_Task prompt_: Return the data below exactly, stopping after the line with "# The three-point".

_Entries taken from a collection_:
────

import Summits.CriticalPhenomena.PercolationContinuityZ3.Theorems.PercNearOneGluingNoHeavyConstsTwoSourceBHK
import Literature.Probability.Percolation.TwoClusterConditionalAssociation
import Literature.Probability.Percolation.KozmaNitzanPreFKG
import HarnessLib

/-!
# The three-point "diamond" inequality `P(ac|b)·P(bc|a) ≤ P(abc)·P(a|b|c)` — statement (conjectured gen 18, PROVED gen 19: see
# `…ConstsThreePointDiamondHolds.lean`), its van den Berg–Kahn shadow, and the two-source form (PAPER-2 track (ii); seat `prim-consts-2`)

builds on p205010 (kernel theorem, internal audit signed; external expert review pending).  Support file (`--supports
stmt-CriticalPhenomena-4575`); memo `run/shared/lean/prim/consts/FROM-prim-consts-2-g18-XEDGE-CROSS.md` §0 addendum (8)–(13).  Two `Prop` definitions
(OPEN statements of this programme, tagged `@[conjecture]`), theorems; no sorries; standard axioms.

For three vertices `a, b, c` of a finite weighted graph write `P(abc)` (all three joined), `P(a|b|c)` (pairwise separated), `P(ac|b) = P(a↔c, c↮b)`,
`P(bc|a)`, `P(ab|c)` for the probabilities of the five partitions of `{a,b,c}` induced by the open clusters.  van den Berg–Kahn's Theorem 1.2 (source `c`,
`A = {a}`, `X = {b}`, `B = {b}`, `Y = {a}`; in the tree the two-source form `Consts.twoSource_twoSet`) gives
  `P(ac|b)·P(bc|a) ≤ P(abc)·P(c ↮ {a,b}) = P(abc)·[P(a|b|c) + P(ab|c)]`   (`Consts.threePoint_vdBK`, PROVED here).
* `Consts.ThreePointDiamond` — **conjectured here (gen 18), PROVED on 2026-08-23 (status: THEOREM): the term `P(ab|c)` can be dropped:
  `P(ac|b)·P(bc|a) ≤ P(abc)·P(a|b|c)`.**  Three kernel proofs now in the tree: `Consts.threePointDiamond_holds` (`…ConstsThreePointDiamondHolds.lean`,
  this seat gen 19: it is an Ahlswede–Daykin four-events inequality — a configuration of `ac|b` and one of `bc|a` MEET in `a|b|c`, the rider `a↮b` being
  inherited from the first factor, and JOIN in `abc`; also the two-source form), `ThreePointDiamondAnyEdge.diamond_all` (seat prim-l12-p1 gen 22,
  `…LowerTailThreePointDiamondAnyEdge.lean`: the margin is concave along every edge weight) and the Gladkov–Zimin cone row (`KernelRows.prodBernoulli_gzRow`
  at `Π₃`, referee prim-consts-3 g95).  ATTRIBUTION (added gen 21, after prim-sahi-lit finding L63-1 and referee prim-consts-3 g98): the
  STATEMENT is published — it is one of the three nonnegative terms of Gladkov's inequality `P(abc)·P(a|b|c) ≥ P(ab|c)P(ac|b) + P(ab|c)P(a|bc)
  + P(ac|b)P(a|bc)` (Aas's inequality), a Literature theorem of the tree since 2026-08-19:
  `Literature.Probability.Percolation.prodBernoulli_threePoint_strongHarris` (and `…_strongHarris_term`, exactly this statement), from which
  `Consts.ThreePointDiamond` follows by dropping two products; what is new here is only the proof routes (four events / edge concavity / cone row),
  the two-source form with its rider, and the censuses.  The text below is the gen-18 record, kept verbatim except for the status.
  Equivalently `P(abc)·P(a|b|c) ≥` the product of ANY TWO of `P(ab|c), P(ac|b), P(bc|a)` (apply it with each pivot); equality on every series
  configuration (pivot `c` a cut vertex between `a` and `b`).  The "rider" `a ↮ b` in the last factor is what no conditional-association inequality of
  van den Berg–Häggström–Kahn (Thms 1.1–1.5, 2.1) produces: each of their conditionings contains only two of the four events.  The quantity
  `P(abc)P(a|b|c) − P(ac|b)P(a|bc)` is the one of Gladkov's Conjecture 10.1 (= Gladkov–Zimin Conj. 6.3), which is an UPPER bound (it asks that this quantity be
  small when `P(ab|c)` is small) and is untouched by the nonnegativity statement here.  EVIDENCE before the proofs (exact rational arithmetic; engines
  `engines/probe_3pt.py`, `climb3pt.py` of this seat): 0 violations
  on 1 040 random weighted graphs `n ≤ 7` and along 168 000 corner-seeking climbs (`n ≤ 7`, `m ≤ 10`, weights on `{2⁻ᵏ, 1−2⁻ᵏ, 1/3, 2/3, 1/5, 4/5}`, objective
  `P(a|b|c)P(abc)/(P(ac|b)P(bc|a))`, exact end points; minimum exactly `1`, attained on the series family).
* `Consts.ThreePointDiamondTwoSource` — **the two-source form (PROVED: `Consts.threePointDiamondTwoSource_holds`, gen 19)**, for source SETS `S₁, S₂`:
  `P(S₁↔a, S₁↮b)·P(S₂↔b, S₂↮a) ≤ P(S₁∪S₂↔a, S₁∪S₂↔b)·P(S₁∩S₂↮a, S₁∩S₂↮b, a↮b)` — the Ahlswede–Daykin lattice shape (union on the connection side,
  intersection on the avoidance side, exactly as in `Consts.twoSource_twoSet`, plus the rider `a↮b`); 0 violations on ≈ 5 000 exact instances (seven shapes of
  `(S₁,S₂)`, `n ≤ 7`).  `Consts.threePointDiamond_of_twoSource`: it implies the one-source conjecture.
WHY HERE: the CROSS members of MDL(X)′ at `u = z` (memo (8),(11)) contain exactly such "exchange with a rider" inequalities
(`μ(T')μ(D∩Z∩U) ≥ μ(T∩W)μ(D∖Z∩Y∩U)` for every up-event `U` of `C_s`); the three-point diamond is their F-free, X-free skeleton.
[cite: VandenbergKahn2001, Thm. 1.2 (p. 123) and Remark 1] [cite: VandenbergHaggstromKahn2005, Thm. 1.1 (pp. 3–5)]
[cite: Gladkov2024, Conjecture 10.1 (p. 18), Theorem 1.3 (p. 2)] [cite: Gladkov2024StrongFKG, Cor. 4.2 (one term of the left side)]
-/

noncomputable section

namespace Summit.CriticalPhenomena.PercolationContinuityZ3.Theorems

open MeasureTheory Set Literature.Probability.LatticeModels Literature.Probability.Percolation
open scoped Classical

namespace Consts

variable {V : Type*} [Fintype V]

/-- **Three-point diamond — conjectured here (gen 18), PROVED (status: theorem; `Consts.threePointDiamond_holds` in `…ConstsThreePointDiamondHolds.lean`,
independently `ThreePointDiamondAnyEdge.diamond_all` in `…LowerTailThreePointDiamondAnyEdge.lean`; the `def` is kept because both files close it by name).**
For every finite weighted graph and vertices `a, b, c`:
`P(a↔c, c↮b) · P(b↔c, c↮a) ≤ P(a↔c, b↔c) · P(a↮b, a↮c, b↮c)`, i.e. `P(ac|b)·P(bc|a) ≤ P(abc)·P(a|b|c)`.  van den Berg–Kahn's Theorem 1.2 gives the
same with `P(a|b|c) + P(ab|c)` in place of `P(a|b|c)` (`Consts.threePoint_vdBK`); Gladkov's Conjecture 10.1 is an UPPER bound on
`P(abc)P(a|b|c) − P(ac|b)P(bc|a)` and is not addressed.  Exact census and 168 000 adversarial climbs (`n ≤ 7`) preceded the proofs: 0 violations, equality on
series configurations.  ATTRIBUTION: the statement is one term of Gladkov's published inequality (Aas's inequality), in the tree as
`Literature.Probability.Percolation.prodBernoulli_threePoint_strongHarris_term`; only the proofs and censuses recorded here are this programme's.
builds on p205010 (kernel theorem, internal audit signed; external expert review pending).
[cite: VandenbergKahn2001, Thm. 1.2 (p. 123)] [cite: Gladkov2024, Conjecture 10.1 (p. 18)] [cite: Gladkov2024StrongFKG, Cor. 4.2 (one term of the left side)]
[status: proved — `Consts.threePointDiamond_holds`; published statement] -/
@[conjecture] def ThreePointDiamond : Prop :=
  ∀ (n : ℕ) (w : Sym2 (Fin n) → unitInterval) (a b c : Fin n),
    (prodBernoulli w).real (openConn c a ∩ (openConn c b)ᶜ) * (prodBernoulli w).real (openConn c b ∩ (openConn c a)ᶜ) ≤
      (prodBernoulli w).real (openConn c a ∩ openConn c b) *
        (prodBernoulli w).real ((openConn c a)ᶜ ∩ (openConn c b)ᶜ ∩ (openConn a b)ᶜ)

/-- **Three-point diamond, two-source form — conjectured here (gen 18), PROVED (status: theorem; `Consts.threePointDiamondTwoSource_holds` in
`…ConstsThreePointDiamondHolds.lean`: an Ahlswede–Daykin four-events inequality via `prodBernoulli_fourEvents`).**  For vertex sets `S₁, S₂` and
vertices `a, b`, with `{S ↔ v} = ⋃_{s∈S}{s ↔ v}`:  `P(S₁↔a, S₁↮b) · P(S₂↔b, S₂↮a) ≤ P(S₁∪S₂↔a, S₁∪S₂↔b) · P(S₁∩S₂↮a, S₁∩S₂↮b, a↮b)` — the
Ahlswede–Daykin shape of `Consts.twoSource_twoSet` (which gives it WITHOUT the rider `a ↮ b`).  Exact census before the proof (seven shapes of `(S₁,S₂)`,
`n ≤ 7`): 0 violations.  builds on p205010 (kernel theorem, internal audit signed; external expert review pending).
[cite: VandenbergHaggstromKahn2005, Thm. 1.1 (pp. 3–5), Remark 1 after Thm. 1.2 (p. 5)] [status: proved — `Consts.threePointDiamondTwoSource_holds`] -/
@[conjecture] def ThreePointDiamondTwoSource : Prop :=
  ∀ (n : ℕ) (w : Sym2 (Fin n) → unitInterval) (S₁ S₂ : Set (Fin n)) (a b : Fin n),
    (prodBernoulli w).real ((⋃ s ∈ S₁, openConn s a) ∩ {ω | ∀ s ∈ S₁, ¬ (openGraph ω).Reachable s b}) *
        (prodBernoulli w).real ((⋃ s ∈ S₂, openConn s b) ∩ {ω | ∀ s ∈ S₂, ¬ (openGraph ω).Reachable s a}) ≤
      (prodBernoulli w).real ((⋃ s ∈ S₁ ∪ S₂, openConn s a) ∩ (⋃ s ∈ S₁ ∪ S₂, openConn s b)) *
        (prodBernoulli w).real ({ω | ∀ s ∈ S₁ ∩ S₂, ¬ (openGraph ω).Reachable s a ∧ ¬ (openGraph ω).Reachable s b} ∩ (openConn a b)ᶜ)

omit [Fintype V] in
/-- `⋃_{s ∈ {c}} {s ↔ v} = {c ↔ v}`. [folklore] -/
theorem biUnion_singleton_openConn (c v : V) : (⋃ s ∈ ({c} : Set V), openConn s v) = (openConn c v : Set (BondConfig V)) := by
  ext ω; simp

/-- The two-source conjecture implies the one-source one (`S₁ = S₂ = {c}`). [cite: VandenbergHaggstromKahn2005, Remark 1 after Thm. 1.2 (p. 5)] -/
theorem threePointDiamond_of_twoSource (h : ThreePointDiamondTwoSource) : ThreePointDiamond := by
  intro n w a b c
  have key := h n w {c} {c} a b
  have e1 : ((⋃ s ∈ ({c} : Set (Fin n)), openConn s a) ∩ {ω : BondConfig (Fin n) | ∀ s ∈ ({c} : Set (Fin n)), ¬ (openGraph ω).Reachable s b})
      = (openConn c a ∩ (openConn c b)ᶜ : Set (BondConfig (Fin n))) := by
    ext ω; simp [openConn]
  have e2 : ((⋃ s ∈ ({c} : Set (Fin n)), openConn s b) ∩ {ω : BondConfig (Fin n) | ∀ s ∈ ({c} : Set (Fin n)), ¬ (openGraph ω).Reachable s a})
      = (openConn c b ∩ (openConn c a)ᶜ : Set (BondConfig (Fin n))) := by
    ext ω; simp [openConn]
  have e3 : ((⋃ s ∈ ({c} ∪ {c} : Set (Fin n)), openConn s a) ∩ (⋃ s ∈ ({c} ∪ {c} : Set (Fin n)), openConn s b))
      = (openConn c a ∩ openConn c b : Set (BondConfig (Fin n))) := by
    ext ω; simp
  have e4 : ({ω : BondConfig (Fin n) | ∀ s ∈ ({c} ∩ {c} : Set (Fin n)), ¬ (openGraph ω).Reachable s a ∧ ¬ (openGraph ω).Reachable s b}
        ∩ (openConn a b)ᶜ) = ((openConn c a)ᶜ ∩ (openConn c b)ᶜ ∩ (openConn a b)ᶜ : Set (BondConfig (Fin n))) := by
    ext ω; simp [openConn]
  rw [e1, e2, e3, e4] at key
  exact key

/-- **THEOREM (van den Berg–Kahn's shadow of the diamond).**  `P(a↔c, c↮b)·P(b↔c, c↮a) ≤ P(a↔c, b↔c)·P(c↮a, c↮b)` — van den Berg–Kahn's
Theorem 1.2 for the source `c`, `A = {a}`, `X = {b}`, `B = {b}`, `Y = {a}` (here from the tree's two-source form `Consts.twoSource_twoSet` with
`S = S' = {c}`).  The last factor is `P(a|b|c) + P(ab|c)`; the conjecture `Consts.ThreePointDiamond` drops `P(ab|c)`.
[cite: VandenbergKahn2001, Thm. 1.2 (p. 123)] [cite: VandenbergHaggstromKahn2005, Thm. 1.1 (pp. 3–5)] -/
theorem threePoint_vdBK (w : Sym2 V → unitInterval) (a b c : V) :
    (prodBernoulli w).real (openConn c a ∩ (openConn c b)ᶜ) * (prodBernoulli w).real (openConn c b ∩ (openConn c a)ᶜ) ≤
      (prodBernoulli w).real (openConn c a ∩ openConn c b) *
        (prodBernoulli w).real ((openConn c a)ᶜ ∩ (openConn c b)ᶜ) := by
  set μ := prodBernoulli w with hμ
  by_cases hab : a = b
  · subst hab
    rw [Set.inter_compl_self, measureReal_empty, zero_mul]
    exact mul_nonneg measureReal_nonneg measureReal_nonneg
  have key := twoSource_twoSet w {c} {c} {b} {a} (connIndicatorFn c a) (connIndicatorFn c b)
    (monotone_connIndicatorFn c a) (monotone_connIndicatorFn c b)
    (fun C => by unfold connIndicatorFn; split_ifs <;> norm_num) (fun C => by unfold connIndicatorFn; split_ifs <;> norm_num)
  -- read the clusters and the events
  have hcl : ∀ ω : BondConfig V, (⋃ s ∈ ({c} : Set V), openEdgeCluster ω s) = openEdgeCluster ω c := by
    intro ω; ext e; simp
  have hcl2 : ∀ ω : BondConfig V, (⋃ s ∈ ({c} ∪ {c} : Set V), openEdgeCluster ω s) = openEdgeCluster ω c := by
    intro ω; ext e; simp
  simp only [hcl, hcl2, connIndicatorFn_openEdgeCluster] at key
  have s1 : {ω : BondConfig V | ∀ s ∈ ({c} : Set V), ∀ x ∈ ({b} : Set V), ¬ (openGraph ω).Reachable s x} = (openConn c b)ᶜ := by
    ext ω; simp [openConn]
  have s2 : {ω : BondConfig V | ∀ s ∈ ({c} : Set V), ∀ x ∈ ({a} : Set V), ¬ (openGraph ω).Reachable s x} = (openConn c a)ᶜ := by
    ext ω; simp [openConn]
  have s3 : {ω : BondConfig V | ∀ s ∈ ({c} ∪ {c} : Set V), ∀ x ∈ ({b} ∩ {a} : Set V), ¬ (openGraph ω).Reachable s x} = Set.univ := by
    ext ω
    simp only [Set.mem_setOf_eq, Set.mem_univ, iff_true]
    intro s _ x hx
    simp only [Set.mem_inter_iff, Set.mem_singleton_iff] at hx
    exact absurd (hx.2.symm.trans hx.1) hab
  have s4 : {ω : BondConfig V | ∀ s ∈ ({c} ∩ {c} : Set V), ∀ x ∈ ({b} ∪ {a} : Set V), ¬ (openGraph ω).Reachable s x} =
      (openConn c a)ᶜ ∩ (openConn c b)ᶜ := by
    ext ω
    simp only [Set.inter_self, Set.mem_singleton_iff, forall_eq, Set.union_singleton, Set.mem_insert_iff, Set.mem_setOf_eq,
      Set.mem_inter_iff, Set.mem_compl_iff, openConn]
    constructor
    · intro h; exact ⟨h a (Or.inl rfl), h b (Or.inr rfl)⟩
    · rintro ⟨ha, hb⟩ x hx
      rcases hx with rfl | rfl
      · exact ha
      · exact hb
  rw [s1, s2, s3, s4] at key
  have hprod : (fun ω : BondConfig V => (openConn c a).indicator (1 : BondConfig V → ℝ) ω * (openConn c b).indicator 1 ω) =
      (openConn c a ∩ openConn c b).indicator 1 := by
    funext ω
    rw [Set.inter_indicator_one]
    rfl
  simp only [hprod] at key
  rw [KNPreFKG.setIntegral_indicator_one_eq μ, KNPreFKG.setIntegral_indicator_one_eq μ,
    KNPreFKG.setIntegral_indicator_one_eq μ, Set.univ_inter, Set.inter_comm (openConn c b)ᶜ,
    Set.inter_comm (openConn c a)ᶜ (openConn c b)] at key
  exact key

end Consts

end Summit.CriticalPhenomena.PercolationContinuityZ3.Theorems

end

────

_Answer section_:
import Summits.CriticalPhenomena.PercolationContinuityZ3.Theorems.PercNearOneGluingNoHeavyConstsTwoSourceBHK
import Literature.Probability.Percolation.TwoClusterConditionalAssociation
import Literature.Probability.Percolation.KozmaNitzanPreFKG
import HarnessLib

/-!
# The three-point "diamond" inequality `P(ac|b)·P(bc|a) ≤ P(abc)·P(a|b|c)` — statement (conjectured gen 18, PROVED gen 19: see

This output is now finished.